Data records >>

/-- **THE EXACT LINEARIZATION NEAR `Λ₁₀`** (hypothesis `hlin` of the chart law): for an interior Lie-algebra field with `|A_b| ≤ τ` and an
exterior configuration whose bond variables near the constrained block bonds have `|(ie_k)⁻¹log| ≤ τ`, `2(d+1)L·e_kτ < π`:
`Q(u_e(e^{ie_kA}))_c = e^{ie_k((Q_{in}A)_c + θ(a(e))_c)}` on every constrained block bond, `a(e)` = the exterior translated Lie-algebra variables
(this seat's `BIJ88Eq5127GaugeSector.aOut` at the frozen configuration) — p31's linearization made LOCAL by `BIJ88ContourSupport536`.
[cite: BalabanImbrieJaffe1988, (5.3.6) p.280] -/
theorem qt_expU1 (hk : k + 1 ≤ P.m + P.K) {ek τ : ℝ} (hek : 0 < ek) (hτ0 : 0 ≤ τ) (hnum : 2 * ((P.d : ℝ) + 1) * P.L * (ek * τ) < π)
    (hfat : ∀ b ∈ D.Ib, ∀ b', IsCross b → IsCross b' → coarse b' = coarse b → coarse b ∈ Λ₀ → b' ∈ D.Ib)
    (e : D.Ext) (hext : ∀ c ∈ cset D Λ₀, ∀ b (hb : b ∉ D.Ib), Near c b → |aOf ek (e.1 ⟨b, hb⟩)| ≤ τ)
    (A : ιU D → ℝ) (hA : ∀ b, |A b| ≤ τ) (c : Cγ D Λ₀) :
    qt D Λ₀ e (fun b => expU1 (ek * A b)) c =
        expU1 (ek * (Qm D Λ₀ A c + θOf D Λ₀ (aOutV D Λ₀ ek e) c)) ∧
      |ek * (Qm D Λ₀ A c + θOf D Λ₀ (aOutV D Λ₀ ek e) c)| < π := by
  set Θ : PBond P k → ℝ := fun b => if h : b ∈ D.Ib then ek * A ⟨b, h⟩ else argB (toC (e.1 ⟨b, h⟩)) with hΘ
  have hekτ : ek * τ < π := by
    have hL : (1 : ℝ) ≤ P.L := by exact_mod_cast P.L_pos
    have hd : (0 : ℝ) ≤ P.d := Nat.cast_nonneg _
    have hK : (1 : ℝ) ≤ 2 * ((P.d : ℝ) + 1) * P.L := by nlinarith
    have h1 := mul_le_mul_of_nonneg_right hK (mul_nonneg hek.le hτ0)
    rw [one_mul] at h1
    exact h1.trans_lt hnum
  -- the phase field is in the principal branch everywhere and small near `c`
  have hIco : ∀ b, Θ b ∈ Set.Ico (-π) π := by
    intro b
    by_cases hb : b ∈ D.Ib
    · simp only [hΘ, dif_pos hb]; exact mul_mem_Ico_of_abs_le hek hekτ (hA _)
    · simp only [hΘ, dif_neg hb]; exact argB_mem_Ico _
  have hnear : ∀ b, Near c.1 b → |Θ b| ≤ ek * τ := by
    intro b hn
    by_cases hb : b ∈ D.Ib
    · simp only [hΘ, dif_pos hb]; rw [abs_mul, abs_of_pos hek]; exact mul_le_mul_of_nonneg_left (hA _) hek.le
    · simp only [hΘ, dif_neg hb]
      have h := hext c.1 c.2 b hb hn
      rw [aOf, abs_div, abs_of_pos hek, div_le_iff₀ hek] at h
      linarith [h]
  -- the full average of `Θ` over `c` is the interior part plus the exterior part read through `aOut`
  have hsplit : ∀ b, Near c.1 b →
      Θ b = (ek • (ΘinL D A + ΘexL D (aOutV D Λ₀ ek e))) b := by
    intro b hn
    rw [Pi.smul_apply, Pi.add_apply, smul_eq_mul]
    by_cases hb : b ∈ D.Ib
    · simp only [hΘ, dif_pos hb]; rw [ΘinL_of_mem _ hb, ΘexL_of_mem _ hb, add_zero]
    · simp only [hΘ, dif_neg hb]
      rw [ΘinL_of_not_mem _ hb, ΘexL_of_not_mem _ hb, zero_add]
      show argB (toC (e.1 ⟨b, hb⟩)) = ek * aOf ek (uCut qU Λ₀ (gl D e fun _ => 1) b)
      rw [uCut_gl_of_near hfat hb hn, aOf, mul_div_cancel₀ _ hek.ne']
  have havg : (P.L : ℝ) * combAvg Θ c.1 =
      ek * (Qm D Λ₀ A c + θOf D Λ₀ (aOutV D Λ₀ ek e) c) := by
    rw [combAvg_congr_near hk hsplit, combAvg_smul, combAvg_add, Qm_apply, θOf]
    ring
  refine ⟨?_, ?_⟩
  · show qU (gl D e fun b => expU1 (ek * A b)) c.1 = _
    rw [gl_expU1_eq_phaseField, qU_phaseField_near hk hIco (mul_nonneg hek.le hτ0) hnear hnum, havg]
  · rw [← havg]
    exact (abs_mul_combAvg_le_near hk (mul_nonneg hek.le hτ0) hnear).trans_lt hnum

end One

Your objective >>
Set down every record above, word for word.

Response area >>
/-- **THE EXACT LINEARIZATION NEAR `Λ₁₀`** (hypothesis `hlin` of the chart law): for an interior Lie-algebra field with `|A_b| ≤ τ` and an
exterior configuration whose bond variables near the constrained block bonds have `|(ie_k)⁻¹log| ≤ τ`, `2(d+1)L·e_kτ < π`:
`Q(u_e(e^{ie_kA}))_c = e^{ie_k((Q_{in}A)_c + θ(a(e))_c)}` on every constrained block bond, `a(e)` = the exterior translated Lie-algebra variables
(this seat's `BIJ88Eq5127GaugeSector.aOut` at the frozen configuration) — p31's linearization made LOCAL by `BIJ88ContourSupport536`.
[cite: BalabanImbrieJaffe1988, (5.3.6) p.280] -/
theorem qt_expU1 (hk : k + 1 ≤ P.m + P.K) {ek τ : ℝ} (hek : 0 < ek) (hτ0 : 0 ≤ τ) (hnum : 2 * ((P.d : ℝ) + 1) * P.L * (ek * τ) < π)
    (hfat : ∀ b ∈ D.Ib, ∀ b', IsCross b → IsCross b' → coarse b' = coarse b → coarse b ∈ Λ₀ → b' ∈ D.Ib)
    (e : D.Ext) (hext : ∀ c ∈ cset D Λ₀, ∀ b (hb : b ∉ D.Ib), Near c b → |aOf ek (e.1 ⟨b, hb⟩)| ≤ τ)
    (A : ιU D → ℝ) (hA : ∀ b, |A b| ≤ τ) (c : Cγ D Λ₀) :
    qt D Λ₀ e (fun b => expU1 (ek * A b)) c =
        expU1 (ek * (Qm D Λ₀ A c + θOf D Λ₀ (aOutV D Λ₀ ek e) c)) ∧
      |ek * (Qm D Λ₀ A c + θOf D Λ₀ (aOutV D Λ₀ ek e) c)| < π := by
  set Θ : PBond P k → ℝ := fun b => if h : b ∈ D.Ib then ek * A ⟨b, h⟩ else argB (toC (e.1 ⟨b, h⟩)) with hΘ
  have hekτ : ek * τ < π := by
    have hL : (1 : ℝ) ≤ P.L := by exact_mod_cast P.L_pos
    have hd : (0 : ℝ) ≤ P.d := Nat.cast_nonneg _
    have hK : (1 : ℝ) ≤ 2 * ((P.d : ℝ) + 1) * P.L := by nlinarith
    have h1 := mul_le_mul_of_nonneg_right hK (mul_nonneg hek.le hτ0)
    rw [one_mul] at h1
    exact h1.trans_lt hnum
  -- the phase field is in the principal branch everywhere and small near `c`
  have hIco : ∀ b, Θ b ∈ Set.Ico (-π) π := by
    intro b
    by_cases hb : b ∈ D.Ib
    · simp only [hΘ, dif_pos hb]; exact mul_mem_Ico_of_abs_le hek hekτ (hA _)
    · simp only [hΘ, dif_neg hb]; exact argB_mem_Ico _
  have hnear : ∀ b, Near c.1 b → |Θ b| ≤ ek * τ := by
    intro b hn
    by_cases hb : b ∈ D.Ib
    · simp only [hΘ, dif_pos hb]; rw [abs_mul, abs_of_pos hek]; exact mul_le_mul_of_nonneg_left (hA _) hek.le
    · simp only [hΘ, dif_neg hb]
      have h := hext c.1 c.2 b hb hn
      rw [aOf, abs_div, abs_of_pos hek, div_le_iff₀ hek] at h
      linarith [h]
  -- the full average of `Θ` over `c` is the interior part plus the exterior part read through `aOut`
  have hsplit : ∀ b, Near c.1 b →
      Θ b = (ek • (ΘinL D A + ΘexL D (aOutV D Λ₀ ek e))) b := by
    intro b hn
    rw [Pi.smul_apply, Pi.add_apply, smul_eq_mul]
    by_cases hb : b ∈ D.Ib
    · simp only [hΘ, dif_pos hb]; rw [ΘinL_of_mem _ hb, ΘexL_of_mem _ hb, add_zero]
    · simp only [hΘ, dif_neg hb]
      rw [ΘinL_of_not_mem _ hb, ΘexL_of_not_mem _ hb, zero_add]
      show argB (toC (e.1 ⟨b, hb⟩)) = ek * aOf ek (uCut qU Λ₀ (gl D e fun _ => 1) b)
      rw [uCut_gl_of_near hfat hb hn, aOf, mul_div_cancel₀ _ hek.ne']
  have havg : (P.L : ℝ) * combAvg Θ c.1 =
      ek * (Qm D Λ₀ A c + θOf D Λ₀ (aOutV D Λ₀ ek e) c) := by
    rw [combAvg_congr_near hk hsplit, combAvg_smul, combAvg_add, Qm_apply, θOf]
    ring
  refine ⟨?_, ?_⟩
  · show qU (gl D e fun b => expU1 (ek * A b)) c.1 = _
    rw [gl_expU1_eq_phaseField, qU_phaseField_near hk hIco (mul_nonneg hek.le hτ0) hnear hnum, havg]
  · rw [← havg]
    exact (abs_mul_combAvg_le_near hk (mul_nonneg hek.le hτ0) hnear).trans_lt hnum

end One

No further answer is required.